The following is a template for a program calling the routine:

;
ZPADL   = \$30           ;2 BYTE POINTER IN PAGE ZERO TO THE "LESS SIGNIFICANT" SEQUENCE. SET BY CALLING PROGRAM
ZPADH   = \$32           ;2 BYTE POINTER IN PAGE ZERO TO THE "MORE SIGNIFICANT" SEQUENCE. SET BY CALLING PROGRAM
NVALL   = \$34           ;< "START ADDRESS" - "END ADDRESS" OF SEQUENCE. SET BY CALLING PROGRAM
NVALH   = \$35           ;> "START ADDRESS" - "END ADDRESS" OF SEQUENCE. SET BY CALLING PROGRAM
;
;9 BYTES USED AS WORKING AREA
;
WORK1L  = \$36           ;LOW INDEX (Y) FOR POTENTIALLY LARGEST VALUE
WORK1LH = \$37           ;HIGH INDEX (ADDL+1) FOR POTENTIALLY LARGEST VALUE (LEAST SIGNIFICANT PART)
WORK1HH = \$38           ;HIGH INDEX (ADDL+1) FOR POTENTIALLY LARGEST VALUE (MOST SIGNIFICANT PART)
WORK2L  = \$39           ;POTENTIALLY LARGEST VALUE (LEAST SIGNIFICANT PART)
WORK2H  = \$3A           ;POTENTIALLY LARGEST VALUE (MOST SIGNIFICANT PART)
WORK3L  = \$3B           ;COPY OF LAST VALUE IN NOT YET SORTED SEQUENCE (LEAST SIGNIFICANT PART)
WORK3H  = \$3C           ;COPY OF LAST VALUE IN NOT YET SORTED SEQUENCE (MOST SIGNIFICANT PART)
WORK4L  = \$3D           ;HIGH ADDRESS FOR LAST ELEMENT IN NOT YET SORTED SEQUENCE (LEAST SIGNIFICANT PART)
WORK4H  = \$3E           ;HIGH ADDRESS FOR LAST ELEMENT IN NOT YET SORTED SEQUENCE (MOST SIGNIFICANT PART)

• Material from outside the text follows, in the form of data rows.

import Literature.Probability.RandomPlanarGeometry.HexSAWStripSurfaceBridgeNull
import Literature.Probability.RandomPlanarGeometry.HexSAWStripSurfaceMonotone
import HarnessLib

/-!
# The weighted critical bridges of a strip, squeezed: `β(y)·B_{T+1}(x_c,y) ≤ B_T(x_c,1) ≤ (β(y) + cos(3π/8)x_c B_T(x_c,1))·B_{T+1}(x_c,y)`
# — hence `B_{T+1}(x_c,y) ~ B_T(x_c,1)/β(y)` (`0 < y < y_c`) and `B_{T+1}(x_c,y_c) ≥ 2 y_c` for every `T`

Door «HEX-BY-SQUEEZE» of lane pub-sawmu (a-idea-1 gen 23, Part III of the «YT-RATE» series; lens: bridge decompositions with
explicit rates).  Beaton–Bousquet-Mélou–de Gier–Duminil-Copin–Guttmann combine the arch cut (20) with the strip identity (18) at
`(T+1, y)` and at `(T, 1)` into (§4.5; arXiv v5 p. 15 prints it at `y = y_c`, the earlier arXiv version for `y < y_{T+1}`)

  «`B_T(x_c,1) − β(y) B_{T+1}(x_c,y) ≤ α x_c B_T(x_c,1) B_{T+1}(x_c,y)`, or equivalently
   `0 ≤ 1/B_{T+1}(x_c,y) ≤ α x_c + (1/B_T(x_c,1))·(y* − y)/(y(y* − 1))`»,

and use it only qualitatively (`T → ∞` forces `y* ≥ y_c`).  The tree's `HexSAWStripSurfaceBridgeNull` (a-p2 g8) proves the
OTHER one-row inequality `β(y)·B_{T+1}(x_c,y) ≤ B_T(x_c,1)` (identity (16) on `S_{T+1}` minus Lemma 2 on `S_T`) and with it the
printed Remark 1 `B_T(x_c,y) → 0` (`y < y*`) at every rate of `B_T(x_c,1)`.  This file types the printed display ITSELF as a lower
bound and reads the two together:

* `stripBlim_le_sandwich_finite` — the display at finite `L`, every `y > 0`:
  `B_T(x_c,1) ≤ (β(y) + cos(3π/8)·x_c·B_T(x_c,1))·B_{T+1,L}(x_c,y) + cos(π/4)·E_{T+1,L}(x_c,y)`;
* `stripBlim_le_mul_stripByLim_succ` / `stripBlim_div_le_stripByLim_succ` — for `0 < y < y*`:
  **`B_T(x_c,1)/(β(y) + cos(3π/8)x_c·B_T(x_c,1)) ≤ B_{T+1}(x_c,y)`** (the `E`-term dies by face Y3′);
* ★ `abs_stripBlim_div_stripByLim_succ_sub_betaY_le` — with the tree's upper half:
  **`|B_T(x_c,1)/B_{T+1}(x_c,y) − β(y)| ≤ cos(3π/8)·x_c·B_T(x_c,1) (= ((√2−1)/2)·B_T ≤ 0.21·5(ln T)^{-1/3})`**, so
  `B_T(x_c,1)/B_{T+1}(x_c,y) → β(y)` (`tendsto_stripBlim_div_stripByLim_succ`): asymptotically the surface fugacity enters the
  critical strip-bridge generating function only through the factor `1/β(y) = √2y/(1+√2−y)` — **`B_{T+1}(x_c,y) ~ B_T(x_c,1)/β(y)`**;
* `stripByLim_succ_ge_harmonic` — Duminil-Copin–Smirnov's harmonic lower bound transported to the weights:
  `B_{T+1}(x_c,y) ≥ m₀/(β(y)·T + cos(3π/8)x_c·m₀)`, `m₀ = min(B_1, x_c/cos(3π/8))` (tree `stripBlim_ge_div`);
* ★ `two_mul_yStar_le_stripByLim_succ_yStar` — AT the critical fugacity (`β(y_c) = 0`), whenever `y_c < y_{T+1}` (strict; in the
  tree as soon as door D «GROWTH-STRICT» lands, hypothesis here): **`B_{T+1}(x_c, y_c) ≥ 1/(cos(3π/8)·x_c) = 2 + 2√2 = 2y_c`**
  uniformly in `T` — against `B_{T+1}(x_c, y) → 0` for every `y < y_c`: the strip bridge mass JUMPS at the adsorption point.

Constants: `cos_three_pi_div_eight_mul_hexCriticalFugacity : cos(3π/8)·x_c = (√2−1)/2`, `inv_eq_two_mul_yStar : ((√2−1)/2)⁻¹ = 2y*`.
Objects: `B_T(x_c,1) = stripBlim T`, `B_T(x_c,y) = stripByLim T y = ⨆_L B_{T,L}(x_c,y)` (`HexSAWStripSurfaceLimits`), `β = betaY`,
`y* = yStar = 1+√2`, `y_T = stripYT T` (lane definition).  Imports: tree only (`HexSAWStripSurfaceBridgeNull`, `HexSAWStripSurfaceMonotone`) ⇒ CLASS S.  No `sorry`, no new axioms.

Label (planner's reading, lit-1 to confirm): the lower half is the printed §4.5 display typed as printed (CONSOLIDATION, in-house
strengthening = finite `T`, all `0 < y < y*`); the two-sided squeeze, the asymptotic equivalence with explicit relative error, the
weighted harmonic bound and the constant `2y_c` at criticality are lane corollaries NOT in print.

References: [BBdGDCG14] arXiv:1109.0358v5, §4.5 (p. 15), §4.4 Remark 1 and Theorem 10 (p. 14), Corollary 8 (p. 12);
[DCS12] Duminil-Copin–Smirnov, Ann. Math. 175 (2012), §3 (`B_T ≥ min[B_1, 1/(c_α x_c)]/T`); [GM19] Glazman–Manolescu (tree
`HexSAWBridgeLogDecay`).
-/

noncomputable section

open Finset Filter Topology

namespace Literature.Probability.RandomPlanarGeometry.SAW.HV

variable {T : ℕ}

/-! ### Constants -/

/-- `cos(3π/8)·x_c = (√2 − 1)/2 (= 0.2071…)` (`cos(3π/8) = sin(π/8) = √(2−√2)/2`, `x_c = 1/√(2+√2)`). [folklore]
[cite: DuminilCopinSmirnov2012, §1 ("x_c := 1/√(2+√2)") and §2 (the weight cos(3π/8))] -/
theorem cos_three_pi_div_eight_mul_hexCriticalFugacity :
    Real.cos (3 * Real.pi / 8) * hexCriticalFugacity = (Real.sqrt 2 - 1) / 2 := by
  have hc : Real.cos (3 * Real.pi / 8) = Real.sqrt (2 - Real.sqrt 2) / 2 := by
    rw [show (3 * Real.pi / 8 : ℝ) = Real.pi / 2 - Real.pi / 8 by ring, Real.cos_pi_div_two_sub,
      Real.sin_pi_div_eight]
  have hx : 0 < hexCriticalFugacity := hexCriticalFugacity_pos_lt_one.1
  have hs2 : Real.sqrt 2 ^ 2 = 2 := Real.sq_sqrt (by norm_num)
  have hs1 : (1 : ℝ) < Real.sqrt 2 := by
    rw [show (1 : ℝ) = Real.sqrt 1 by simp]; exact Real.sqrt_lt_sqrt (by norm_num) (by norm_num)
  have hs_le : Real.sqrt 2 ≤ 2 := by nlinarith
  have ha2 : Real.sqrt (2 - Real.sqrt 2) ^ 2 = 2 - Real.sqrt 2 := Real.sq_sqrt (by linarith)
  have ha0 : 0 ≤ Real.sqrt (2 - Real.sqrt 2) := Real.sqrt_nonneg _
  have hxc := hexCriticalFugacity_sq
  have hl0 : 0 ≤ Real.cos (3 * Real.pi / 8) * hexCriticalFugacity := by rw [hc]; positivity
  have hr0 : 0 ≤ (Real.sqrt 2 - 1) / 2 := by linarith
  have hsq : (Real.cos (3 * Real.pi / 8) * hexCriticalFugacity) ^ 2 = ((Real.sqrt 2 - 1) / 2) ^ 2 := by
    -- both squares times `(2 + √2)` equal `(2 − √2)/4`
    have h2p : (0 : ℝ) < 2 + Real.sqrt 2 := by positivity
    have h1 : (Real.cos (3 * Real.pi / 8) * hexCriticalFugacity) ^ 2 * (2 + Real.sqrt 2) = (2 - Real.sqrt 2) / 4 := by
      rw [hc, mul_pow, div_pow, ha2, mul_assoc, hxc]; ring
    have h2 : ((Real.sqrt 2 - 1) / 2) ^ 2 * (2 + Real.sqrt 2) = (2 - Real.sqrt 2) / 4 := by
      linear_combination (Real.sqrt 2 / 4) * hs2
    exact mul_right_cancel₀ h2p.ne' (h1.trans h2.symm)
  exact (pow_left_inj₀ hl0 hr0 two_ne_zero).1 hsq

/-- `((√2 − 1)/2)⁻¹ = 2(1 + √2) = 2y*` with `y* = 1 + √2`. [folklore]
[cite: BeatonBousquetMelouDeGierDuminilCopinGuttmann2014, §4.1 (arXiv v5 p. 14: "y* = 1 ∓ √2", dilute sign, and "β(y) = (y*−y)/(y(y*−1)) = (1+√2−y)/(√2 y)"; Theorem 2: y_c = 1 + √2)] -/
theorem inv_eq_two_mul_yStar : ((Real.sqrt 2 - 1) / 2)⁻¹ = 2 * yStar := by
  unfold yStar
  have hs2 : Real.sqrt 2 * Real.sqrt 2 = 2 := Real.mul_self_sqrt (by norm_num)
  have hs1 : (1 : ℝ) < Real.sqrt 2 := by
    rw [show (1 : ℝ) = Real.sqrt 1 by simp]; exact Real.sqrt_lt_sqrt (by norm_num) (by norm_num)
  refine inv_eq_of_mul_eq_one_right ?_
  linear_combination hs2

/-- `0 < cos(3π/8)·x_c`: both factors are positive, `α = cos(3π/8) = √(2−√2)/2` and `x_c = 1/√(2+√2)`.
[cite: BeatonBousquetMelouDeGierDuminilCopinGuttmann2014, §4.1 (arXiv v5 p. 14: "α = cos(3π/8) = √(2−√2)/2", "x_c⁻¹ = 2cos(π(2±1)/8) = √(2∓√2)" with the dilute sign, and "if all coefficients are positive, so we now consider only the dilute regime")] -/
theorem cos_three_pi_div_eight_mul_hexCriticalFugacity_pos : 0 < Real.cos (3 * Real.pi / 8) * hexCriticalFugacity :=
  mul_pos cos_three_pi_div_eight_pos hexCriticalFugacity_pos_lt_one.1

/-! ### The §4.5 display as a lower bound on `B_{T+1}(x_c, y)` -/

/-- **The §4.5 display at finite `L`, every `y > 0`** (`T ≥ 1`):
`B_T(x_c,1) ≤ (β(y) + cos(3π/8)·x_c·B_T(x_c,1))·B_{T+1,L}(x_c,y) + cos(π/4)·E_{T+1,L}(x_c,y)` — identity (16) at `(T+1, L, y)`,
the arch cut (20), `A_{T,L}(x_c) ≤ A_T(x_c)` and the limit identity `cos(3π/8) A_T + B_T = 1`.
[cite: BeatonBousquetMelouDeGierDuminilCopinGuttmann2014, §4.5 eq. (20) and the display after it (arXiv v5 p. 15, printed at y = y_c; general y: earlier arXiv version §4.5) with §4.3 Proposition 9 (18) (p. 14)] -/
theorem stripBlim_le_sandwich_finite (hT : 1 ≤ T) (L : ℕ) {y : ℝ} (hy : 0 < y) :
    stripBlim T ≤ (betaY y + Real.cos (3 * Real.pi / 8) * hexCriticalFugacity * stripBlim T) *
        stripGFy (T + 1) L (IsBetaDart (T + 1)) y +
      Real.cos (Real.pi / 4) * stripGFy (T + 1) L (IsEpsDart L) y := by
  have hid := stripIdentityY_holds (T + 1) L y (by omega) hy
  have hcut := stripArchCut_holds T L y hT hy
  have hAle := stripA_le_lim DuminilCopinSmirnov2012_lemma2_holds hT L
  have hlim := strip_identity_lim hT
  have hα : 0 < Real.cos (3 * Real.pi / 8) := cos_three_pi_div_eight_pos
  have h5 := mul_le_mul_of_nonneg_left hcut hα.le
  have h6 := mul_le_mul_of_nonneg_left hAle hα.le
  have key : stripBlim T ≤ betaY y * stripGFy (T + 1) L (IsBetaDart (T + 1)) y +
      Real.cos (Real.pi / 4) * stripGFy (T + 1) L (IsEpsDart L) y +
      Real.cos (3 * Real.pi / 8) * (hexCriticalFugacity * stripGFy (T + 1) L (IsBetaDart (T + 1)) y * stripBlim T) := by
    rw [mul_sub] at h5
    linarith
  calc stripBlim T ≤ _ := key
    _ = _ := by ring

/-- **`B_T(x_c,1) ≤ (β(y) + cos(3π/8)·x_c·B_T(x_c,1))·B_{T+1}(x_c,y)`** for `0 < y < y* = 1+√2`, `T ≥ 1` — the `L → ∞` limit
(`B_{T+1,L}(y) → B_{T+1}(y)` and, the bridge class being bounded, `E_{T+1,L}(y) → 0` by face Y3′).
[cite: BeatonBousquetMelouDeGierDuminilCopinGuttmann2014, §4.5 (arXiv v5 p. 15: "B_T(x_c,1) − β(y)B_{T+1}(x_c,y) ≤ α x_c B_T(x_c,1) B_{T+1}(x_c,y)", earlier-version wording; v5 prints it at y = y_c) with Proposition 9 (p. 14)] -/
theorem stripBlim_le_mul_stripByLim_succ (hT : 1 ≤ T) {y : ℝ} (hy : 0 < y) (hlt : y < 1 + Real.sqrt 2) :
    stripBlim T ≤ (betaY y + Real.cos (3 * Real.pi / 8) * hexCriticalFugacity * stripBlim T) * stripByLim (T + 1) y := by
  have hT1 : 1 ≤ T + 1 := by omega
  have hB := tendsto_stripBy hT1 hy hlt
  have hE := stripELimZeroY_holds (T + 1) y (stripByLim (T + 1) y) hT1 hy (le_stripByLim hT1 hy hlt)
  have hlimit := (hB.const_mul (betaY y + Real.cos (3 * Real.pi / 8) * hexCriticalFugacity * stripBlim T)).add
    (hE.const_mul (Real.cos (Real.pi / 4)))
  rw [mul_zero, add_zero] at hlimit
  exact ge_of_tendsto hlimit (Filter.Eventually.of_forall fun L => stripBlim_le_sandwich_finite hT L hy)

/-- `0 < β(y)` for `0 < y < y*`. [cite: BeatonBousquetMelouDeGierDuminilCopinGuttmann2014, §4.1 (β = (y*−y)/(y(y*−1)))] -/
theorem betaY_pos_of_lt {y : ℝ} (hy : 0 < y) (hlt : y < 1 + Real.sqrt 2) : 0 < betaY y := by
  rw [betaY]; exact div_pos (by linarith) (by positivity)

/-- `0 < B_{T+1}(x_c, y)` for `0 < y < y*` (from the lower bound, `B_T(x_c,1) > 0`).
[cite: BeatonBousquetMelouDeGierDuminilCopinGuttmann2014, §4.5 (arXiv v5 p. 15, the display after eq. (20): "0 ≤ 1/B_{T+1}(x_c,y) ≤ α x_c + (1/B_T(x_c,1)) (y*−y)/(y(y*−1))" — B_{T+1}(x_c,y) is finite and non-zero there)] -/
theorem stripByLim_succ_pos (hT : 1 ≤ T) {y : ℝ} (hy : 0 < y) (hlt : y < 1 + Real.sqrt 2) : 0 < stripByLim (T + 1) y := by
  have h := stripBlim_le_mul_stripByLim_succ hT hy hlt
  have hB := stripBlim_pos hT
  have hc : 0 < betaY y + Real.cos (3 * Real.pi / 8) * hexCriticalFugacity * stripBlim T :=
    add_pos (betaY_pos_of_lt hy hlt) (mul_pos cos_three_pi_div_eight_mul_hexCriticalFugacity_pos hB)
  by_contra hle
  rw [not_lt] at hle
  nlinarith

/-- **Solved form: `B_T(x_c,1)/(β(y) + cos(3π/8)·x_c·B_T(x_c,1)) ≤ B_{T+1}(x_c, y)`** (`0 < y < y*`, `T ≥ 1`).
[cite: BeatonBousquetMelouDeGierDuminilCopinGuttmann2014, §4.5 (arXiv v5 p. 15: "0 ≤ 1/B_{T+1}(x_c,y) ≤ α x_c + (1/B_T(x_c,1))·(y*−y)/(y(y*−1))") with Proposition 9 (p. 14); finite-T form — lane reading] -/
theorem stripBlim_div_le_stripByLim_succ (hT : 1 ≤ T) {y : ℝ} (hy : 0 < y) (hlt : y < 1 + Real.sqrt 2) :
    stripBlim T / (betaY y + Real.cos (3 * Real.pi / 8) * hexCriticalFugacity * stripBlim T) ≤ stripByLim (T + 1) y := by
  have hc : 0 < betaY y + Real.cos (3 * Real.pi / 8) * hexCriticalFugacity * stripBlim T :=
    add_pos (betaY_pos_of_lt hy hlt) (mul_pos cos_three_pi_div_eight_mul_hexCriticalFugacity_pos (stripBlim_pos hT))
  rw [div_le_iff₀ hc, mul_comm]
  exact stripBlim_le_mul_stripByLim_succ hT hy hlt

/-! ### The squeeze: `B_T(x_c,1)/B_{T+1}(x_c,y) ∈ [β(y), β(y) + cos(3π/8)·x_c·B_T(x_c,1)]` -/

/-- Upper half of the squeeze, ratio form (the tree's one-row sandwich `β(y) B_{T+1}(y) ≤ B_T`): `β(y) ≤ B_T(x_c,1)/B_{T+1}(x_c,y)`.
[cite: BeatonBousquetMelouDeGierDuminilCopinGuttmann2014, §4.1 eq. (16) (arXiv v5 p. 13) with DuminilCopinSmirnov2012 Lemma 2; tree `betaY_mul_stripByLim_succ_le`] -/
theorem betaY_le_stripBlim_div_stripByLim_succ (hT : 1 ≤ T) {y : ℝ} (hy : 0 < y) (hlt : y < 1 + Real.sqrt 2) :
    betaY y ≤ stripBlim T / stripByLim (T + 1) y := by
  rw [le_div_iff₀ (stripByLim_succ_pos hT hy hlt)]
  exact betaY_mul_stripByLim_succ_le hT hy hlt

/-- Lower half of the squeeze, ratio form: `B_T(x_c,1)/B_{T+1}(x_c,y) ≤ β(y) + cos(3π/8)·x_c·B_T(x_c,1)`.
[cite: BeatonBousquetMelouDeGierDuminilCopinGuttmann2014, §4.5 (arXiv v5 p. 15) with Proposition 9 (p. 14); lane reading] -/
theorem stripBlim_div_stripByLim_succ_le (hT : 1 ≤ T) {y : ℝ} (hy : 0 < y) (hlt : y < 1 + Real.sqrt 2) :
    stripBlim T / stripByLim (T + 1) y ≤ betaY y + Real.cos (3 * Real.pi / 8) * hexCriticalFugacity * stripBlim T := by
  rw [div_le_iff₀ (stripByLim_succ_pos hT hy hlt)]
  exact stripBlim_le_mul_stripByLim_succ hT hy hlt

*=\$1000            ;CODE ANYWHERE IN RAM OR ROM
LDA #< SEQL
LDA #> SEQL
LDA #< SEQH
LDA #> SEQH
LDA #\$09
STA NVALL
LDA #\$00
STA NVALH
JSR SORT
BRK
SEQL .BYTE    \$30
.BYTE    \$20
.BYTE    \$DF
.BYTE    \$5A
.BYTE    \$81
.BYTE    \$C7
.BYTE    \$62
.BYTE    \$6D
.BYTE    \$6A
.BYTE    \$76
SEQH .BYTE    \$05
.BYTE    \$1F
.BYTE    \$16
.BYTE    \$0D
.BYTE    \$1E
.BYTE    \$17
.BYTE    \$18
.BYTE    \$10
.BYTE    \$26
.BYTE    \$10
"Insert the code for subroutine SORT here"

To test the efficiency (and correctness) of this algorithm I generated a totally random permutation of the numbers 0 - 9999 using a random number generator. This sequence was successfully sorted using subroutine SORT above. I measured the number of T1H counts of the W65C22S timer 1 during this sorting, it was 4324613. As T1H decrements every 256 PHI2 pulses and my W6502 runs at 8 megahertz this corresponds to 138.4 seconds.